Frage an Gregor Gysi von Helmut S. bezüglich Außenpolitik und internationale Beziehungen
Rechtmäßigkeit der gegenwärtigen Regierung der Ukraine
Sehr geehrter Herr Dr. Gysi,
Ihr an die Bundeskanzlerin gerichteter Vorwurf lässt sich doch nur dann aufrecht erhalten, wenn es zum praktizierten Verfahren der Abwahl des Ukrainischen Präsidenten mit bekannten verfassungsrechtlichen
Mängeln eine verfassungskonforme Alternative gab.
Wenn ein verfassungsrechtiches Dilemma vorlag, eine Verfassungsverletzung also unvermeidlich war, ist ihr Vorwurf ohne Grundlage.
Deswegen noch einmal die Frage, wie hätte eine verfassungskonforme
Alternative KONKRET ausgesehen, wenn sie denn praktisch möglich war. Ihr unspezifizierter Hinweis auf "Maßnahmen" ist keine Antwort auf meine Frage!
Was Sie zu den Faschisten sagen teile ich. Allerdings würde ich im konkreten Fall die Kritik immer mit dem Hinweis verbinden, dass einschlägige Vorwürfe aus Putins Munde völlig unglaubwürdig sind. In Russland agieren Faschisten und Antisemiten seit mehr als zwei Jahrzehnten nicht nur ungehindert. Im Gegensatz zu Demokraten die Menschen- und Bürgerrechte ernst nehmen, wird diesen Leuten in den staatlichen Medien ein Forum geboten, erhalten sie offizielle Auszeichnungen.

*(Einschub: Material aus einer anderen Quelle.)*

/-- `∑ ‖g_x - g_y‖² = 𝓔(Re g, Re g) + 𝓔(Im g, Im g)`. [folklore] -/
theorem gradNormSq_eq (g : V → ℂ) :
    gradNormSq G g = gradForm G (fun x => (g x).re) (fun x => (g x).re) +
      gradForm G (fun x => (g x).im) (fun x => (g x).im) := by
  unfold gradNormSq gradForm
  rw [← Finset.sum_add_distrib]
  refine Finset.sum_congr rfl fun e _ => ?_
  induction e using Sym2.ind with
  | _ x y =>
    simp only [Sym2.lift_mk]
    rw [Complex.sq_norm, Complex.normSq_apply, Complex.sub_re, Complex.sub_im]

/-! ### The Boltzmann weight `w(σ) = e^{-(β/2)𝓔(σ,σ)}` and the spin-flip symmetry -/

omit [Fintype V] in
/-- Negating a configuration negates every spin. [folklore] -/
theorem spinAt_neg_cfg (σ : V → ℤˣ) (x : V) : spinAt x (-σ) = -spinAt x σ := by
  simp [spinAt, Units.val_neg]

variable [DecidableEq V]

/-- `Z_{G;β}(t h)` expanded around the spin configuration: with `w(σ) = e^{-(β/2)𝓔(σ,σ)}` and
`A_h(σ) = 𝓔(σ,h)`, `Z(th) = e^{-(β/2)t²𝓔(h,h)} ∑_σ w(σ) e^{-βt A_h(σ)}`
(Friedli–Velenik 2017, proof of Thm. 10.24, "elementary computations"). [cite: FriedliVelenik2017, §10.5.3, proof of Thm. 10.24] -/
theorem gaussZ_smul (β t : ℝ) (h : V → ℝ) :
    gaussZ G β (t • h) = Real.exp (-(β / 2) * t ^ 2 * gradForm G h h) *
      ∑ σ : V → ℤˣ, Real.exp (-(β / 2) * gradForm G (fun x => spinAt x σ) (fun x => spinAt x σ)) *
        Real.exp (-β * t * gradForm G (fun x => spinAt x σ) h) := by
  unfold gaussZ
  rw [Finset.mul_sum]
  refine Finset.sum_congr rfl fun σ _ => ?_
  have hfun : (fun x => spinAt x σ + (t • h) x) = (fun x => spinAt x σ) + t • h := by
    funext x; simp
  rw [hfun, gradForm_add_smul_self, ← Real.exp_add, ← Real.exp_add]
  congr 1
  ring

Bekanntestes Beispiel: Der Hitler-Verehrer und Antisemit Schirinowski erhielt 2011 von Präsident Medwedew den den Vaterlandsverdienstorden (vgl. Wikipedia/de und Peter Conradi: Schirinowski und der neue russische Nationalismus [1995]). Dass Schirinowski auch seine Finger im Spiel hat bei der Destabilisierung der Ost-Ukraine geht aus einem abgehörten Telefongespräch (7.5.) zwischen dem russischen Nationalsozialisten und Milizenführer Alexander Barkaschow und Dmitri Bojzow (Anführer von „Orthodoxer Donbass“) hervor ( http://maidantranslations.com/2014/05/07/video-sbu-telefonmitschnitt-beweist-hand-moskaus-bei-den-pseudoreferenden/ ).
Nach Barkaschow sind Juden "auszumerzen". Ausweisung alleine genüge nicht, da sie sonst anderswo für die "zionistische Weltherrschaft" arbeiteten (vgl. Conradi S. 176/7)
Sehr geehrter Herr Suttor,
Ihre Nachricht vom 20. Mai hat mich erreicht.
Wenn ein Aufstand oder eine Revolution stattfindet, muss man die Verfassung nicht einhalten. Dann muss man neue gesetzliche Bestimmungen schaffen. Was allerdings nicht geht, ist meines Erachtens das Vorgehen in der Ukraine dergestalt, dass man die Verfassung negiert bei der Abwahl des Präsidenten, aber sich auf die Verfassung beruft, wenn es um ein Volksentscheid auf der Krim geht. Im übrigen hätte man jemanden wählen können, der den Präsidenten, der noch nicht abgewählt ist, vertritt, bis zu einer Neuwahl. Auch das wäre möglich gewesen.